YOUR OBJECTIVE: Write the data below out again, exactly as each line reads.
Start of DATA
/-- Stub 2 (L, technology; every `σ > 0`): GIVEN the sixth-moment bound, the per-point Hellinger inequality `(∫w|F−ρ_F m| dv)² ≤ 2[∫w²(F+ρ_F m)dv]·ρ_F·KL(f_x‖m_x)` and `∫_x ρ_F KL(f_x‖m_x) = klDiv(F¹·vol ‖ (ρ_F⊗m)·vol)` give `S^vel_N ≤ C·E_N + δ_N` (`δ_N = ⊤` for `N < N₀`, Gaussian moments of `m` bounded on `[0,t]×𝕋³`). [cite: Villani2002, Ch. 2] [cite: Csiszar1975, §1] -/
theorem stub_hellingerOfMoments :
  ∀ (a₀ θ₀ : Literature.MathematicalPhysics.KineticTheory.T3 → ℝ) (u₀ : Literature.MathematicalPhysics.KineticTheory.T3 → Literature.MathematicalPhysics.KineticTheory.V3), Continuous a₀ → Continuous θ₀ → Continuous u₀ → (∀ x, 0 < a₀ x) → (∀ x, 0 < θ₀ x) → ∀ σ : ℝ, 0 < σ → ∀ (T : ℝ) (ρ θ : ℝ → Literature.MathematicalPhysics.KineticTheory.T3 → ℝ) (u : ℝ → Literature.MathematicalPhysics.KineticTheory.T3 → Literature.MathematicalPhysics.KineticTheory.V3), Literature.MathematicalPhysics.KineticTheory.IsHardSphereEulerSolution σ T ρ u θ → ∀ Φ : (N : ℕ) → Literature.Analysis.FluidPDE.HardSphereFlow (Literature.Analysis.FluidPDE.Torus.geometry (Fin 3)) (Literature.MathematicalPhysics.KineticTheory.hsDiameter σ N) (N + 1), (∀ N, Measurable (fun p : ℝ × Literature.Analysis.FluidPDE.Config (N + 1) (Fin 3) Literature.MathematicalPhysics.KineticTheory.T3 => (Φ N).flow p.1 p.2)) → ∀ t ∈ Set.Ico 0 T, let G : Literature.Analysis.FluidPDE.Geometry (Fin 3) Literature.MathematicalPhysics.KineticTheory.T3 := Literature.Analysis.FluidPDE.Torus.geometry (Fin 3); let ε : ℕ → ℝ := fun N => Literature.MathematicalPhysics.KineticTheory.hsDiameter σ N; let W : (N : ℕ) → ℝ → Literature.Analysis.FluidPDE.Config (N + 1) (Fin 3) Literature.MathematicalPhysics.KineticTheory.T3 → ℝ := fun N s => (Literature.Analysis.FluidPDE.hardSphereDomain G (N + 1) (ε N)).indicator (Literature.Analysis.FluidPDE.hsTransport (Φ N) s (Literature.Analysis.FluidPDE.canonicalDensity G (ε N) (N + 1) (Literature.MathematicalPhysics.KineticTheory.localGibbsProfile a₀ u₀ θ₀))); let F1 : ℕ → ℝ → Literature.MathematicalPhysics.KineticTheory.T3 × Literature.MathematicalPhysics.KineticTheory.V3 → ℝ := fun N s y => Literature.Analysis.FluidPDE.nthMarginal (N + 1) 1 (W N s) (fun _ => y); let w : Literature.MathematicalPhysics.KineticTheory.V3 → ℝ := fun v => (1 + ‖v‖ ^ 2) * (1 + ‖v‖); let ρF : ℕ → ℝ → Literature.MathematicalPhysics.KineticTheory.T3 → ℝ := fun N s x => ∫ v, F1 N s (x, v); let Svel : ℕ → ENNReal := fun N => ∫⁻ s in Set.Ioo 0 t, ∫⁻ x : Literature.MathematicalPhysics.KineticTheory.T3, (∫⁻ v : Literature.MathematicalPhysics.KineticTheory.V3, ENNReal.ofReal (w v * |F1 N s (x, v) - ρF N s x * Literature.Analysis.FluidPDE.localMaxwellian 1 (θ s x) (u s x) v|)) ^ 2; let μF : ℕ → ℝ → MeasureTheory.Measure (Literature.MathematicalPhysics.KineticTheory.T3 × Literature.MathematicalPhysics.KineticTheory.V3) := fun N s => (MeasureTheory.volume : MeasureTheory.Measure (Literature.MathematicalPhysics.KineticTheory.T3 × Literature.MathematicalPhysics.KineticTheory.V3)).withDensity (fun y => ENNReal.ofReal (F1 N s y)); let μM : ℕ → ℝ → MeasureTheory.Measure (Literature.MathematicalPhysics.KineticTheory.T3 × Literature.MathematicalPhysics.KineticTheory.V3) := fun N s => (MeasureTheory.volume : MeasureTheory.Measure (Literature.MathematicalPhysics.KineticTheory.T3 × Literature.MathematicalPhysics.KineticTheory.V3)).withDensity (fun y => ENNReal.ofReal (ρF N s y.1 * Literature.Analysis.FluidPDE.localMaxwellian 1 (θ s y.1) (u s y.1) y.2)); let E : ℕ → ENNReal := fun N => ∫⁻ s in Set.Ioo 0 t, InformationTheory.klDiv (μF N s) (μM N s); (∃ K : NNReal, ∃ N₀ : ℕ, ∀ N : ℕ, N₀ ≤ N → ∀ s ∈ Set.Icc 0 t, ∀ᵐ x : Literature.MathematicalPhysics.KineticTheory.T3, ∫⁻ v : Literature.MathematicalPhysics.KineticTheory.V3, ENNReal.ofReal (w v ^ 2 * F1 N s (x, v)) ≤ (K : ENNReal)) → ∃ C : NNReal, ∃ δ : ℕ → ENNReal, Filter.Tendsto δ Filter.atTop (nhds 0) ∧ ∀ N : ℕ, Svel N ≤ (C : ENNReal) * E N + δ N := by
  sorry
End of DATA
OUTPUT OF THE EXERCISE:
/-- Stub 2 (L, technology; every `σ > 0`): GIVEN the sixth-moment bound, the per-point Hellinger inequality `(∫w|F−ρ_F m| dv)² ≤ 2[∫w²(F+ρ_F m)dv]·ρ_F·KL(f_x‖m_x)` and `∫_x ρ_F KL(f_x‖m_x) = klDiv(F¹·vol ‖ (ρ_F⊗m)·vol)` give `S^vel_N ≤ C·E_N + δ_N` (`δ_N = ⊤` for `N < N₀`, Gaussian moments of `m` bounded on `[0,t]×𝕋³`). [cite: Villani2002, Ch. 2] [cite: Csiszar1975, §1] -/
theorem stub_hellingerOfMoments :
  ∀ (a₀ θ₀ : Literature.MathematicalPhysics.KineticTheory.T3 → ℝ) (u₀ : Literature.MathematicalPhysics.KineticTheory.T3 → Literature.MathematicalPhysics.KineticTheory.V3), Continuous a₀ → Continuous θ₀ → Continuous u₀ → (∀ x, 0 < a₀ x) → (∀ x, 0 < θ₀ x) → ∀ σ : ℝ, 0 < σ → ∀ (T : ℝ) (ρ θ : ℝ → Literature.MathematicalPhysics.KineticTheory.T3 → ℝ) (u : ℝ → Literature.MathematicalPhysics.KineticTheory.T3 → Literature.MathematicalPhysics.KineticTheory.V3), Literature.MathematicalPhysics.KineticTheory.IsHardSphereEulerSolution σ T ρ u θ → ∀ Φ : (N : ℕ) → Literature.Analysis.FluidPDE.HardSphereFlow (Literature.Analysis.FluidPDE.Torus.geometry (Fin 3)) (Literature.MathematicalPhysics.KineticTheory.hsDiameter σ N) (N + 1), (∀ N, Measurable (fun p : ℝ × Literature.Analysis.FluidPDE.Config (N + 1) (Fin 3) Literature.MathematicalPhysics.KineticTheory.T3 => (Φ N).flow p.1 p.2)) → ∀ t ∈ Set.Ico 0 T, let G : Literature.Analysis.FluidPDE.Geometry (Fin 3) Literature.MathematicalPhysics.KineticTheory.T3 := Literature.Analysis.FluidPDE.Torus.geometry (Fin 3); let ε : ℕ → ℝ := fun N => Literature.MathematicalPhysics.KineticTheory.hsDiameter σ N; let W : (N : ℕ) → ℝ → Literature.Analysis.FluidPDE.Config (N + 1) (Fin 3) Literature.MathematicalPhysics.KineticTheory.T3 → ℝ := fun N s => (Literature.Analysis.FluidPDE.hardSphereDomain G (N + 1) (ε N)).indicator (Literature.Analysis.FluidPDE.hsTransport (Φ N) s (Literature.Analysis.FluidPDE.canonicalDensity G (ε N) (N + 1) (Literature.MathematicalPhysics.KineticTheory.localGibbsProfile a₀ u₀ θ₀))); let F1 : ℕ → ℝ → Literature.MathematicalPhysics.KineticTheory.T3 × Literature.MathematicalPhysics.KineticTheory.V3 → ℝ := fun N s y => Literature.Analysis.FluidPDE.nthMarginal (N + 1) 1 (W N s) (fun _ => y); let w : Literature.MathematicalPhysics.KineticTheory.V3 → ℝ := fun v => (1 + ‖v‖ ^ 2) * (1 + ‖v‖); let ρF : ℕ → ℝ → Literature.MathematicalPhysics.KineticTheory.T3 → ℝ := fun N s x => ∫ v, F1 N s (x, v); let Svel : ℕ → ENNReal := fun N => ∫⁻ s in Set.Ioo 0 t, ∫⁻ x : Literature.MathematicalPhysics.KineticTheory.T3, (∫⁻ v : Literature.MathematicalPhysics.KineticTheory.V3, ENNReal.ofReal (w v * |F1 N s (x, v) - ρF N s x * Literature.Analysis.FluidPDE.localMaxwellian 1 (θ s x) (u s x) v|)) ^ 2; let μF : ℕ → ℝ → MeasureTheory.Measure (Literature.MathematicalPhysics.KineticTheory.T3 × Literature.MathematicalPhysics.KineticTheory.V3) := fun N s => (MeasureTheory.volume : MeasureTheory.Measure (Literature.MathematicalPhysics.KineticTheory.T3 × Literature.MathematicalPhysics.KineticTheory.V3)).withDensity (fun y => ENNReal.ofReal (F1 N s y)); let μM : ℕ → ℝ → MeasureTheory.Measure (Literature.MathematicalPhysics.KineticTheory.T3 × Literature.MathematicalPhysics.KineticTheory.V3) := fun N s => (MeasureTheory.volume : MeasureTheory.Measure (Literature.MathematicalPhysics.KineticTheory.T3 × Literature.MathematicalPhysics.KineticTheory.V3)).withDensity (fun y => ENNReal.ofReal (ρF N s y.1 * Literature.Analysis.FluidPDE.localMaxwellian 1 (θ s y.1) (u s y.1) y.2)); let E : ℕ → ENNReal := fun N => ∫⁻ s in Set.Ioo 0 t, InformationTheory.klDiv (μF N s) (μM N s); (∃ K : NNReal, ∃ N₀ : ℕ, ∀ N : ℕ, N₀ ≤ N → ∀ s ∈ Set.Icc 0 t, ∀ᵐ x : Literature.MathematicalPhysics.KineticTheory.T3, ∫⁻ v : Literature.MathematicalPhysics.KineticTheory.V3, ENNReal.ofReal (w v ^ 2 * F1 N s (x, v)) ≤ (K : ENNReal)) → ∃ C : NNReal, ∃ δ : ℕ → ENNReal, Filter.Tendsto δ Filter.atTop (nhds 0) ∧ ∀ N : ℕ, Svel N ≤ (C : ENNReal) * E N + δ N := by
  sorry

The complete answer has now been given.